[[ Extracted material open ]]

import Mathlib
import HarnessLib
import Summits.HubbardSuperconductivity.HubbardSuperconductivity.Theorems.KLProgrammeKLRegimeEnginePairTransferStep7AnalyticResolvedConvWDD
import Summits.HubbardSuperconductivity.HubbardSuperconductivity.Theorems.KLProgrammeKLRegimeEnginePairTransferGridSmearingMembers
import Summits.HubbardSuperconductivity.HubbardSuperconductivity.Theorems.KLProgrammeKLRegimeEnginePairTransferGridRunningGram
import Summits.HubbardSuperconductivity.HubbardSuperconductivity.Theorems.KLProgrammeKLRegimeEnginePairTransferGridDLineGram

/-!
# Route `KLProgramme` — ENGINE child gen 8 (stmt-HubbardSuperconductivity-20437 `KLRegimeEngineV17F2`), skeleton v2 class #5 rev 3:
# the (R200) acceptance-test producer IN GRID-NORMS CURRENCY — `pairTransferStep7_of_analytic_resolved_convGrid`
# (cell gate-hubbard-kl, seat hubbard-kl-k3c1-p1 g15; row 75 of CLASS5-RESOLVED-STEP.md / KLTC-INDEX v12; = row 73 ∘ the kernel-side move of rows 48/51)

WHY.  Row 73 (`…Step7AnalyticResolvedConvWDD`, p648311) — the resolved (X).3 producer with `α`, its window data and every k3c2-p2 weight mass discharged — still names the
class-#1 kernel inputs as momentum-label SUPS: `0 ≤ M4`, `‖V_j(t)X‖ ≤ M4`, `‖V_j′(t)X‖ ≤ M4`, `‖V6‖ ≤ M6` ×2, `‖Sg‖ ≤ M2` ×2 and the differences `‖V_j − V_j′‖ ≤ η4`, `‖V6_j − V6_j′‖ ≤ η6`,
`‖Sg_j − Sg_j′‖ ≤ η2`.  k3c1-p1 g14's rows 48/51 (`pairTransferStep7_of_analytic_grid[Norms]`, «composed-map remainder propagation»: `𝒲^K_Λ = map S Gg`,
`e^{Δ_D}𝒲 = map S (e^{Δ_{SᵀDS}}Gg)`) priced exactly these ten rows in the sound GRID currency: the pinned GRID kernel norms `Ng(m′)` of
`Gg(t) = effAction (SᵀC^K_{Λ(t)}S)(V_N + 𝒩_{K,N})` [class #1 on the continuum slice] and six binomial numbers with the Gram constants DISCHARGED
(`γ := √6047`: `klmg_isGramBoundedR_gridSub_runningSymbol`; `κD := √(Λₙ₊₁·klIdxMass (n+1) j′)`: `klmg_isGramBoundedR_gridSub_dLine`).  THIS FILE composes that move with row 73:
per pair the ten kernel rows are REPLACED by `0 ≤ Ng`, the grid-norm row, and the six binomial rows (verbatim from row 51); `M4 M6 M2 η4 η6 η2` stay as the names the `Ran` row uses.
Proof: refine row 73; per pair the kernel rows by `klmg_kernel4/6_le_gridBinomial`, `klmg_selfEnergy_le_gridBinomial`, `klmg_kernelDiff4/6_le_gridBinomial₂`,
`klmg_selfEnergyDiff_le_gridBinomial₂` (…GridSmearingMembers) exactly as row 48 did.  What stays hypothesis (candidate «76»): a priori ×2, `Ng` + six binomial rows [class #1, grid
currency], `RH₁ RH₂ Rhd` [history 4-point rows], localisation rows `RL₁ RL₂ Rl₁ Rl₂` [(c) closer], history a priori, (F)(i) `ηr η₁ η₂ d` + `R₀` [k3c2-p2 reframe], `Ish`, `Ran`, the ONE
budget row.  Plumbing; nothing asserts (X).3, (c), K3 or superconductivity.  0 kit · 0 lit.
-/

noncomputable section
import Summits.QuantumFields.QCD.Theorems.SpectralDefectExtinctionWindowExtinctionChessboardOddCycle
import Literature.MathematicalPhysics.QuantumFieldTheory.ConstructiveQFTWave0
import HarnessLib

/-!
# Crux `NonSimplyConnectedLatticeGap` (stmt-QuantumFields-16405), line `Sketch`:
# stub (OC) `stub_profileChessboard` — the abstract one-direction chessboard estimate for
# profile functionals on the odd four-torus

Purely combinatorial step of the chessboard (Peierls) bound of the line.  Let `Ψ` be a functional
of profiles `e : Site 4 (2S+1) → ℝ` on the sites of the odd four-torus `(ℤ/(2S+1))⁴`, `S ≥ 1`,
which on the admissible profiles (pointwise predicate `p₀`) is non-negative, invariant under the
time translations `x ↦ x + a e₀`, and obeys the reflection Schwarz inequality
`Ψ(e)² ≤ Ψ(e⁺) Ψ(e⁻)` for the time reflection `x₀ ↦ 2f - x₀` about a FIXED LAYER `f`: `e⁺` keeps the
layers `[f - S, f]` (`(f - x₀).val ≤ S`) and reflects them onto the rest, `e⁻` keeps the layers
`[f, f + S]` (`(x₀ - f).val ≤ S`).  Then every admissible `c` satisfies
`Ψ(c)^{2S+1} ≤ ∏ₛ Ψ(x ↦ c(x[0 := s]))`.

Route: the landed Fröhlich–Israel–Lieb–Simon maximisation argument on the odd cycle
`OddCycle.chessboard` (support file `…WindowExtinctionChessboardOddCycle` of crux `WindowExtinction`;
its reflection is `t ↦ 1 - t` with kept closed half `1 ≤ t ≤ S + 1 = cPlus S`), applied to the
functional of time re-indexings `Φ(τ) := Ψ(x ↦ c(x[0 := τ (x₀ - f + m)]))`, `m := S + 1`: the shift
`x₀ ↦ x₀ - f + m` puts the layer `f` at the vertex `m` fixed by `t ↦ 1 - t` and conjugates
`x₀ ↦ 2f - x₀` to `t ↦ 1 - t` (as `2m = 1` in `ℤ/(2S+1)`).  Every re-indexed profile is admissible
(it takes values of `c`), rotation invariance of `Φ` is time-translation invariance of `Ψ`, the
Schwarz inequality of `Φ` is the hypothesis (the kept halves match: `(m - u).val ≤ S ↔ u ∈ cPlus S`,
`(u - m).val ≤ S ↔ u ∉ cMinus S`), and the conclusion of `OddCycle.chessboard` at the inverse shift
`τ = (· + (f - m))` is the claim after re-indexing the product over the layers.
-/

set_option autoImplicit false

namespace Summit.QuantumFields.YangMills.Theorems.NonSimplyConnectedLatticeGap

open scoped BigOperators
open Literature.MathematicalPhysics.QuantumFieldTheory
open Summit.QuantumFields.QCD.Cruxes.WindowExtinction.ChessboardColdCells

/-- With `m = S + 1 ∈ ℤ/(2S+1)`, `S ≥ 1`: `(m - u).val ≤ S` iff `u` lies in the closed positive half
`1 ≤ u ≤ S + 1` (`OddCycle.cPlus S`) of the odd cycle. -/
theorem profileChessboard_val_shift_sub_le_iff {S : ℕ} (hS : 1 ≤ S) (u : ZMod (2 * S + 1)) :
    (((S + 1 : ℕ) : ZMod (2 * S + 1)) - u).val ≤ S ↔ u ∈ OddCycle.cPlus S := by
  rw [OddCycle.mem_cPlus]
  have hu := ZMod.val_lt u
  have h1 : ((S + 1 : ℕ) : ZMod (2 * S + 1)) - u =
      ((S + 1 : ℕ) : ZMod (2 * S + 1)) - (u.val : ZMod (2 * S + 1)) := by
    rw [ZMod.natCast_zmod_val]
  rw [h1, OddCycle.val_natCast_sub_natCast (show S + 1 < 2 * S + 1 by omega) hu]
  split_ifs with h2 <;> omega

/-- With `m = S + 1 ∈ ℤ/(2S+1)`, `S ≥ 1`: `(u - m).val ≤ S` iff `u` lies outside the open positive
half `1 ≤ u ≤ S` (`OddCycle.cMinus S`) of the odd cycle. -/
theorem profileChessboard_val_sub_shift_le_iff {S : ℕ} (hS : 1 ≤ S) (u : ZMod (2 * S + 1)) :
    (u - ((S + 1 : ℕ) : ZMod (2 * S + 1))).val ≤ S ↔ u ∉ OddCycle.cMinus S := by
  rw [OddCycle.mem_cMinus, OddCycle.val_sub_natCast (show S + 1 < 2 * S + 1 by omega)]
  have hu := ZMod.val_lt u
  split_ifs with h2 <;> omega

/-- `2 (S + 1) = 1` in `ℤ/(2S+1)`: the vertex `S + 1` is the fixed vertex of `t ↦ 1 - t`. -/
theorem profileChessboard_two_mul_shift (S : ℕ) : 2 * ((S + 1 : ℕ) : ZMod (2 * S + 1)) = 1 := by
  have h : ((2 * S + 1 : ℕ) : ZMod (2 * S + 1)) = 0 := ZMod.natCast_self _
  push_cast at h ⊢
  linear_combination h

/-- **STUB OC — abstract odd-cycle chessboard for profile functionals on the odd four-torus**
(pure combinatorics over the landed `OddCycle.chessboard`): a functional `Ψ` of profiles on the
sites of `(ℤ/(2S+1))⁴`, `S ≥ 1`, which on the admissible profiles (pointwise predicate `p₀`) is
non-negative, invariant under time translation and obeys the reflection Schwarz inequality for the
reflection `x₀ ↦ 2f - x₀` (fixed layer `f` kept once in both halves: `e⁺` keeps
`{(f - x₀).val ≤ S}`, `e⁻` keeps `{(x₀ - f).val ≤ S}`) satisfies, for every admissible `c`,
`Ψ(c)^{2S+1} ≤ ∏ₛ Ψ(x ↦ c(x[0 := s]))`. -/
theorem stub_profileChessboard : ∀ (S : ℕ), 1 ≤ S → ∀ (f : ZMod (2 * S + 1)) (p₀ : ℝ → Prop) (Ψ : (Literature.MathematicalPhysics.QuantumFieldTheory.Site 4 (2 * S + 1) → ℝ) → ℝ), (∀ e : Literature.MathematicalPhysics.QuantumFieldTheory.Site 4 (2 * S + 1) → ℝ, (∀ x, p₀ (e x)) → 0 ≤ Ψ e) → (∀ e : Literature.MathematicalPhysics.QuantumFieldTheory.Site 4 (2 * S + 1) → ℝ, (∀ x, p₀ (e x)) → ∀ a : ZMod (2 * S + 1), Ψ (fun x => e (x + Pi.single 0 a)) = Ψ e) → (∀ e : Literature.MathematicalPhysics.QuantumFieldTheory.Site 4 (2 * S + 1) → ℝ, (∀ x, p₀ (e x)) → Ψ e ^ 2 ≤ Ψ (fun x => if (f - x 0).val ≤ S then e x else e (Function.update x 0 (2 * f - x 0))) * Ψ (fun x => if (x 0 - f).val ≤ S then e x else e (Function.update x 0 (2 * f - x 0)))) → ∀ c : Literature.MathematicalPhysics.QuantumFieldTheory.Site 4 (2 * S + 1) → ℝ, (∀ x, p₀ (c x)) → Ψ c ^ (2 * S + 1) ≤ ∏ s : ZMod (2 * S + 1), Ψ (fun x => c (Function.update x 0 s)) := by
  intro S hS f p₀ Ψ h0 hT hsch c hc
  -- the shift `m = S + 1` and the three arithmetic facts about it that are used
  obtain ⟨m, hA, hB, hC⟩ : ∃ m : ZMod (2 * S + 1),
      (∀ u : ZMod (2 * S + 1), (m - u).val ≤ S ↔ u ∈ OddCycle.cPlus S) ∧
      (∀ u : ZMod (2 * S + 1), (u - m).val ≤ S ↔ u ∉ OddCycle.cMinus S) ∧ 2 * m = 1 :=
    ⟨_, profileChessboard_val_shift_sub_le_iff hS, profileChessboard_val_sub_shift_le_iff hS,
      profileChessboard_two_mul_shift S⟩
  -- every re-indexed profile `x ↦ c (x[0 := τ (x 0 - f + m)])` is admissible
  have hadm : ∀ (τ : ZMod (2 * S + 1) → ZMod (2 * S + 1)) (x : Site 4 (2 * S + 1)),
      p₀ (c (Function.update x 0 (τ (x 0 - f + m)))) := fun τ x => hc _
  -- non-negativity
  have h0' : ∀ τ : ZMod (2 * S + 1) → ZMod (2 * S + 1),
      0 ≤ Ψ (fun x => c (Function.update x 0 (τ (x 0 - f + m)))) :=
    fun τ => h0 (fun x => c (Function.update x 0 (τ (x 0 - f + m)))) (hadm τ)
  -- rotation invariance from time-translation invariance
  have hrot : ∀ (τ : ZMod (2 * S + 1) → ZMod (2 * S + 1)) (a : ZMod (2 * S + 1)),
      Ψ (fun x => c (Function.update x 0 (τ (x 0 - f + m + a)))) =
        Ψ (fun x => c (Function.update x 0 (τ (x 0 - f + m)))) := by
    intro τ a
    have hpt : ∀ x : Site 4 (2 * S + 1),
        Function.update (x + Pi.single 0 a : Site 4 (2 * S + 1)) 0
            (τ ((x + Pi.single 0 a : Site 4 (2 * S + 1)) 0 - f + m)) =
          Function.update x 0 (τ (x 0 - f + m + a)) := by
      intro x
      funext k
      by_cases hk : k = 0
      · subst hk
        rw [Function.update_self, Function.update_self, Pi.add_apply, Pi.single_eq_same]
        congr 1
        ring
      · simp [hk]
    have h := hT (fun x => c (Function.update x 0 (τ (x 0 - f + m)))) (hadm τ) a
    refine Eq.trans ?_ h
    congr 1
    funext x
    exact congrArg c (hpt x).symm
  -- the reflection Schwarz inequality: the shifted halves are `plusHalf` / `minusHalf`
  have hsch' : ∀ τ : ZMod (2 * S + 1) → ZMod (2 * S + 1),
      Ψ (fun x => c (Function.update x 0 (τ (x 0 - f + m)))) ^ 2 ≤
        Ψ (fun x => c (Function.update x 0 (OddCycle.plusHalf τ (x 0 - f + m)))) *
          Ψ (fun x => c (Function.update x 0 (OddCycle.minusHalf τ (x 0 - f + m)))) := by
    intro τ
    -- the shift conjugates `x₀ ↦ 2f - x₀` to `t ↦ 1 - t`
    have hrefl : ∀ x : Site 4 (2 * S + 1), 2 * f - x 0 - f + m = 1 - (x 0 - f + m) := by
      intro x
      linear_combination hC
    have hp : ∀ x : Site 4 (2 * S + 1),
        (if (f - x 0).val ≤ S then c (Function.update x 0 (τ (x 0 - f + m)))
          else c (Function.update (Function.update x 0 (2 * f - x 0)) 0
            (τ (Function.update x 0 (2 * f - x 0) 0 - f + m)))) =
        c (Function.update x 0 (OddCycle.plusHalf τ (x 0 - f + m))) := by
      intro x
      rw [Function.update_idem, Function.update_self]
      have hiff : (f - x 0).val ≤ S ↔ x 0 - f + m ∈ OddCycle.cPlus S := by
        rw [← hA (x 0 - f + m), show m - (x 0 - f + m) = f - x 0 by ring]
      simp only [OddCycle.plusHalf]
      by_cases hcond : (f - x 0).val ≤ S
      · rw [if_pos hcond, if_pos (hiff.mp hcond)]
      · rw [if_neg hcond, if_neg (mt hiff.mpr hcond), hrefl x]
    have hm : ∀ x : Site 4 (2 * S + 1),
        (if (x 0 - f).val ≤ S then c (Function.update x 0 (τ (x 0 - f + m)))
          else c (Function.update (Function.update x 0 (2 * f - x 0)) 0
            (τ (Function.update x 0 (2 * f - x 0) 0 - f + m)))) =
        c (Function.update x 0 (OddCycle.minusHalf τ (x 0 - f + m))) := by
      intro x
      rw [Function.update_idem, Function.update_self]
      have hiff : (x 0 - f).val ≤ S ↔ x 0 - f + m ∉ OddCycle.cMinus S := by
        rw [← hB (x 0 - f + m), show x 0 - f + m - m = x 0 - f by ring]
      simp only [OddCycle.minusHalf]
      by_cases hcond : (x 0 - f).val ≤ S
      · rw [if_pos hcond, if_neg (hiff.mp hcond)]
      · rw [if_neg hcond, if_pos (not_not.mp (mt hiff.mpr hcond)), hrefl x]
    have h := hsch (fun x => c (Function.update x 0 (τ (x 0 - f + m)))) (hadm τ)
    refine h.trans_eq ?_
    congr 1
    · congr 1
      funext x
      exact hp x
    · congr 1
      funext x
      exact hm x
  -- the odd-cycle chessboard estimate at the inverse shift
  have key := OddCycle.chessboard hS
    (fun τ : ZMod (2 * S + 1) → ZMod (2 * S + 1) =>
      Ψ (fun x => c (Function.update x 0 (τ (x 0 - f + m))))) h0' hrot hsch' (fun t => t + (f - m))
  have hL : (fun x : Site 4 (2 * S + 1) => c (Function.update x 0 (x 0 - f + m + (f - m)))) = c := by
    funext x
    rw [show x 0 - f + m + (f - m) = x 0 by ring, Function.update_eq_self]
  calc Ψ c ^ (2 * S + 1)
      = Ψ (fun x : Site 4 (2 * S + 1) => c (Function.update x 0 (x 0 - f + m + (f - m)))) ^
          (2 * S + 1) := by rw [hL]
    _ ≤ ∏ t : ZMod (2 * S + 1), Ψ (fun x => c (Function.update x 0 (t + (f - m)))) := key
    _ = ∏ s : ZMod (2 * S + 1), Ψ (fun x => c (Function.update x 0 s)) :=
        Fintype.prod_equiv (Equiv.addRight (f - m)) _ _ (fun _ => rfl)

end Summit.QuantumFields.YangMills.Theorems.NonSimplyConnectedLatticeGap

[[ Extracted material closed ]]

In the listing above, find the line with "is the fixed" and the line with "theorem profileChessboard_two_mul_shift (S"; output exactly those lines and all lines between them.

● **Response**
/-- `2 (S + 1) = 1` in `ℤ/(2S+1)`: the vertex `S + 1` is the fixed vertex of `t ↦ 1 - t`. -/
theorem profileChessboard_two_mul_shift (S : ℕ) : 2 * ((S + 1 : ℕ) : ZMod (2 * S + 1)) = 1 := by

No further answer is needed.